CALL_VM / RET_VM (function calls) have the same architectural conflict but are required for v1. They use the AEAD snapshot protocol described above.

References

• Doc 15 §7: Exception Handling (Timeline Branching)
• Doc 16 rev.8 §4: Per-instruction key ratchet
• Doc 16 rev.8 §7.1: Stack residue elimination theorem
• Research doc 16 peer review rounds 4-7: forward secrecy analysis

[scc-tw]

Supplementary Issue: ORAM State Desync on RESYNC (Memory Rollback Desync)

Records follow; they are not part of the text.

/-!
# The `p`-isogeny edge dichotomy at REDUCIBLE `E[p]`, from the binders of the GAP-target
# (`W/ℚ`, `¬ W.HasIrreducibleModPGaloisRep p`, a number field `K`, `P ∈ E(K)`)

Third file of the kernel lemma of record for sheet D-AUDIT-lw16-r1 §2.3 (i) / §7 (c) and
D-AUDIT-lw16-r2 §4 (cell `bsd-litref/lw16`, tranche T3, typer seat `bsd-litref-lw16-ty`):
`LW16/IsogenyKummerDegeneration.lean` (p465503) proves the dichotomy for isogenies
`φ : E → E'`, `ψ : E' → E` over a field `F` with `ψ ∘ φ = [p]` on `Γ_F`-fixed geometric points;
`LW16/IsogenyKummerDegenerationRational.lean` (p466271, p466682) restates it with `F`-RATIONAL data
`P : W.toAffine.Point`, `¬ IsOfFinAddOrder P`, `¬ p ∣ [E(F) : ℤP]`. What was left
(HOME/HANDOFF § bsd-litref-lw16-ty, UPDATE 2: "except the base change of a `ℚ`-isogeny to `K`") is
supplied here, so that the dichotomy is available from EXACTLY the binders of the typed targets
`LW16.KolyvaginCertificateReducible` / `LW16.GJPST2009Thm37` (p459666): an elliptic curve `W/ℚ`
with `E[p]` reducible (`¬ W.HasIrreducibleModPGaloisRep p`, `p` prime), a number field `K`, and a
point `P : (W.baseChange K).toAffine.Point` of infinite order with `p ∤ [E(K) : ℤP]`.

* `extendScalars_comp_apply_eq_zsmul` — a composition identity `ψ (φ P) = m • P` over `K`
  survives extension of the ground field to an algebraic `L/K` (`Isogeny.extendScalars`,
  file `IsogenyGroundFieldExtension`): `ψ_L (φ_L Q) = m • Q` on `E_L(L̄)`.
* `exists_isogeny_comp_eq_prime_smul_of_not_irreducible` — reducible `E[p]` over `ℚ` gives a
  `ℚ`-isogeny edge `φ : E → E' = E/C`, `ψ = φ̂ : E' → E` with `deg φ = p`, `ψφ = [p]`, `φψ = [p]`
  (the `Γ_ℚ`-stable line `C ⊂ E[p]` of `Mazur1978.not_hasIrreducibleModPGaloisRep_iff_exists_natCard_eq`
  is the kernel of the quotient isogeny: Silverman *AEC* III.4.12 / 4.13.2 / III.6.1–6.2, the tree's
  PROVED `exists_isogeny_ker_eq_and_comp_eq_nsmul_holds`).
* `exists_isogeny_baseChange_comp_eq_prime_smul_of_not_irreducible` — the same edge over any
  algebraic extension `K/ℚ` (`E_K ⇄ E'_K`, still `ψφ = [p] = φψ`, `deg = p`).
* `exists_isogeny_baseChange_root_xor_generates_of_not_irreducible` — THE ASSEMBLED STATEMENT: for
  `W/ℚ` elliptic with `E[p]` reducible and `K` a number field there are `W'/ℚ` elliptic,
  `ℚ`-isogenous to `W`, and a `p`-isogeny edge `φ : E_K → E'_K`, `ψ : E'_K → E_K` (`ψφ = [p] = φψ`)
  such that for every `P ∈ E(K)` of infinite order with `p ∤ [E(K) : ℤP]` and every `P' ∈ E'(K)`
  with `p ∤ [E'(K) : ℤP']`, EXACTLY ONE of (A) `P` has a `p`-th root `Q ∈ E(K̄)` with
  `σQ − Q ∈ ker φ` for all `σ ∈ Γ_K` (the Kummer extension `K(E[p], P/p)/K(E[p])` degenerates
  inside `ker φ`; the conclusion of Gross 1991 Prop. 9.3 for `S = ⟨δP⟩` fails), (B)
  `E'(K) = ℤφ(P) + pE'(K)`. The reversed edge `(ψ, φ)` satisfies the same hypotheses, so
  `exists_root_xor_generates_of_not_dvd_index_point ψ φ …` gives the dichotomy at the other end.
* `dvd_index_zmultiples_prime_smul`, `dvd_index_map_of_exists_root`,
  `dvd_index_of_exists_root_point`, `exists_root_iff_dvd_index_point`,
  `exists_isogeny_baseChange_exists_root_iff_dvd_index_of_not_irreducible` — Case (A) in INDEX
  currency (sheet D-AUDIT-lw16-r1 §2.3 (i): `#coker(φ_*) = p` in Case A; §4 (c): the engine's
  orientation bit): under the certificate on `P` and with `P₁ = φ(P)` of finite index,
  Case (A) ⟺ `p ∣ [E′(F) : ℤP₁]`, Case (B) ⟺ `p ∤ [E′(F) : ℤP₁]`.

Theorems only; no `def`, no named fact, nothing here proves BSD for any pair (HONEST FRAMING of the
cell: the flag `LW16-Thm14-disputed-MN19-0.11` is CONFIRMED by both readers; these lemmas make the
footnote's "because" a kernel statement on the target's own binders). Sources: Silverman, *AEC*,
III.4.12, III.6.1–6.2, VIII.§1 [cite: SilvermanAEC2009, III.4 Prop. 4.12 and Remark 4.13.2];
B. Mazur, Invent. Math. 44 (1978), Introduction pp. 129–130 (rational isogenies = stable lines)
[cite: Mazur1978, Thm 1 (Introduction, pp. 129–130)]; B. H. Gross, *Kolyvagin's work on modular
elliptic curves* (1991), Prop. 9.3; A. Matar, J. Nekovář, JTNB 31 (2019), Prop. 6.4 (C5)/(C6).
-/

noncomputable section

open scoped Classical
open WeierstrassCurve Field Literature.NumberTheory.GaloisRepresentations
  Literature.NumberTheory.EllipticCurves

universe u

namespace Summit.BirchSwinnertonDyer.Rank1Residual.LW16.IsogenyEdge

/-! ### A composition identity survives extension of the ground field -/

/-- **`ψφ = [m]` over `K` ⇒ `ψ_L φ_L = [m]` over `L`.** For isogenies `φ : E → E'`, `ψ : E' → E`
over `K` with `ψ (φ P) = m • P` on `E(K̄)` and an algebraic extension `L/K`, the extended isogenies
(`Isogeny.extendScalars L`, i.e. `ι_* ∘ φ ∘ ι_*⁻¹` along the tree's `ι = absClosureEquiv K L :
K̄ ≃ₐ[K] L̄`) satisfy `ψ_L (φ_L Q) = m • Q` on `E_L(L̄)`. Silverman, *AEC*, III.§4 (an isogeny over
`K` is a morphism over `K̄`; `[m]` is defined over the prime field). [folklore] -/
theorem extendScalars_comp_apply_eq_zsmul {K : Type u} [Field K] {W W' : WeierstrassCurve K}
    (L : Type u) [Field L] [Algebra K L] [Algebra.IsAlgebraic K L]
    (φ : Isogeny W W') (ψ : Isogeny W' W) (m : ℤ) (h : ∀ P, ψ (φ P) = m • P)
    (Q : (W.baseChange L).geomPoints) :
    (ψ.extendScalars L) ((φ.extendScalars L) Q) = m • Q := by
  obtain ⟨P, rfl⟩ := (W.geomPointsExtend L (absClosureEquiv K L)).surjective Q
  show (ψ.extendScalarsOfAlgEquiv (absClosureEquiv K L))
      ((φ.extendScalarsOfAlgEquiv (absClosureEquiv K L)) (W.geomPointsExtend L (absClosureEquiv K L) P)) =
    m • W.geomPointsExtend L (absClosureEquiv K L) P
  rw [Isogeny.extendScalarsOfAlgEquiv_apply_geomPointsExtend,
    Isogeny.extendScalarsOfAlgEquiv_apply_geomPointsExtend, h, map_zsmul]

/-! ### Reducible `E[p]` over `ℚ` ⇒ a `p`-isogeny edge `E ⇄ E'` with `ψφ = [p] = φψ` -/

/-- **Reducible `E[p]` gives a `ℚ`-rational `p`-isogeny edge.** For `W/ℚ` elliptic and `p` prime
with `ρ̄_{E,p}` reducible there are an elliptic curve `W'/ℚ` and isogenies `φ : E → E'`,
`ψ : E' → E` over `ℚ` with `deg φ = p`, `ψ (φ P) = p • P` on `E(ℚ̄)` and `φ (ψ Q) = p • Q` on
`E'(ℚ̄)`: a `Γ_ℚ`-stable line `C ⊂ E[p]` (`#C = p`,
`Mazur1978.not_hasIrreducibleModPGaloisRep_iff_exists_natCard_eq`) is the kernel of the quotient
isogeny `E → E/C` over `ℚ`, and `ψ` is its dual (Silverman, *AEC*, Prop. III.4.12 with
Rem. III.4.13.2, Thm. III.6.1(a), III.6.2(a); the tree's PROVED
`exists_isogeny_ker_eq_and_comp_eq_nsmul_holds`). (Same construction as
`EisensteinPrimes.exists_isogeny_degree_eq_of_red`, which keeps only `φ` and its degree.)
[cite: SilvermanAEC2009, III.4 Prop. 4.12 and Remark 4.13.2] -/
theorem exists_isogeny_comp_eq_prime_smul_of_not_irreducible (W : WeierstrassCurve ℚ)
    [W.IsElliptic] {p : ℕ} [Fact p.Prime] (hred : ¬ W.HasIrreducibleModPGaloisRep p) :
    ∃ (W' : WeierstrassCurve ℚ) (_ : W'.IsElliptic) (φ : Isogeny W W') (ψ : Isogeny W' W),
      φ.degree = p ∧ (∀ P, ψ (φ P) = (p : ℤ) • P) ∧ ∀ Q, φ (ψ Q) = (p : ℤ) • Q := by
  have hp : p.Prime := Fact.out
  haveI : NeZero (p : ℚ) := ⟨Nat.cast_ne_zero.mpr hp.ne_zero⟩
  obtain ⟨H, hHstab, hHcard⟩ :=
    (Mazur1978.not_hasIrreducibleModPGaloisRep_iff_exists_natCard_eq W p).mp hred
  set S : AddSubgroup W.geomPoints := H.map (geomTorsion W (p : ℤ)).subtype with hS
  have hScard : Nat.card S = p := by
    rw [← hHcard]
    exact Nat.card_congr (H.equivMapOfInjective _ (geomTorsion W (p : ℤ)).subtype_injective).symm
  have hSfin : (S : Set W.geomPoints).Finite :=
    Nat.finite_of_card_ne_zero (hScard ▸ hp.ne_zero)
  have hSstab : ∀ (σ : absoluteGaloisGroup ℚ) (P : W.geomPoints), P ∈ S → σ • P ∈ S := by
    rintro σ P ⟨Q, hQ, rfl⟩
    exact ⟨σ • Q, hHstab σ Q hQ, rfl⟩
  obtain ⟨W', hW', g, f, hker, hfg, hgf⟩ :=
    W.exists_isogeny_ker_eq_and_comp_eq_nsmul_holds S hSfin hSstab
  refine ⟨W', hW', g, f, ?_, fun P ↦ ?_, fun Q ↦ ?_⟩
  · change Nat.card g.toAddMonoidHom.ker = p
    rw [hker, hScard]
  · rw [hfg, hScard, natCast_zsmul]
  · rw [hgf, hScard, natCast_zsmul]

/-- **The edge over `K`.** For `W/ℚ` elliptic with `ρ̄_{E,p}` reducible (`p` prime) and any
algebraic extension `K/ℚ` there are `W'/ℚ` elliptic with `W ∼_ℚ W'` and isogenies
`φ : E_K → E'_K`, `ψ : E'_K → E_K` over `K` with `deg φ = p`, `ψφ = [p]` on `E_K(K̄)` and
`φψ = [p]` on `E'_K(K̄)` — the `ℚ`-rational edge of
`exists_isogeny_comp_eq_prime_smul_of_not_irreducible` extended to `K` (`Isogeny.extendScalars`,
`degree_extendScalars`, `extendScalars_comp_apply_eq_zsmul`). Silverman, *AEC*, III.§4 (an isogeny
defined over `ℚ` is defined over `K`). [cite: SilvermanAEC2009, III.4 Prop. 4.12 and Remark 4.13.2] -/
theorem exists_isogeny_baseChange_comp_eq_prime_smul_of_not_irreducible (W : WeierstrassCurve ℚ)
    [W.IsElliptic] {p : ℕ} [Fact p.Prime] (hred : ¬ W.HasIrreducibleModPGaloisRep p)
    (K : Type) [Field K] [CharZero K] [Algebra.IsAlgebraic ℚ K] :
    ∃ (W' : WeierstrassCurve ℚ) (_ : W'.IsElliptic), IsIsogenous W W' ∧
      ∃ (φ : Isogeny (W.baseChange K) (W'.baseChange K))
        (ψ : Isogeny (W'.baseChange K) (W.baseChange K)),
        φ.degree = p ∧ (∀ Q, ψ (φ Q) = (p : ℤ) • Q) ∧ ∀ Q', φ (ψ Q') = (p : ℤ) • Q' := by
  obtain ⟨W', hW', g, f, hdeg, hfg, hgf⟩ :=
    exists_isogeny_comp_eq_prime_smul_of_not_irreducible W hred
  exact ⟨W', hW', ⟨g⟩, g.extendScalars K, f.extendScalars K,
    (Isogeny.degree_extendScalars K g).trans hdeg,
    extendScalars_comp_apply_eq_zsmul K g f p hfg, extendScalars_comp_apply_eq_zsmul K f g p hgf⟩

In addition to the FPE key mismatch problem described above, the current SAVE_EPOCH and RESYNC implementation creates a critical state desynchronization between the CPU registers and the ORAM workspace.

The Problem:
When SAVE_EPOCH is called, it snapshots the 16 CPU registers, vm_ip, bb_id, etc. However, it does not snapshot the ORAM state (neither state.nonce nor the workspace memory contents).

When RESYNC restores the snapshot, the CPU registers experience a "rollback" to the past state, but the ORAM memory remains in the "future" state.

Impact:
This allows a form of architectural speculation abuse. An execution path could:

1. SAVE_EPOCH
2. Perform computations and STORE sensitive or invalid results into ORAM.
3. RESYNC (rolling back registers to hide the computation traces).
4. LOAD the data back from ORAM.

Because the memory is not rolled back, data flow integrity is broken. A proper fix requires either snapshotting the entire ORAM state (which may be expensive) or enforcing that RESYNC invalidates/clears dirty ORAM cache lines written since the epoch was saved.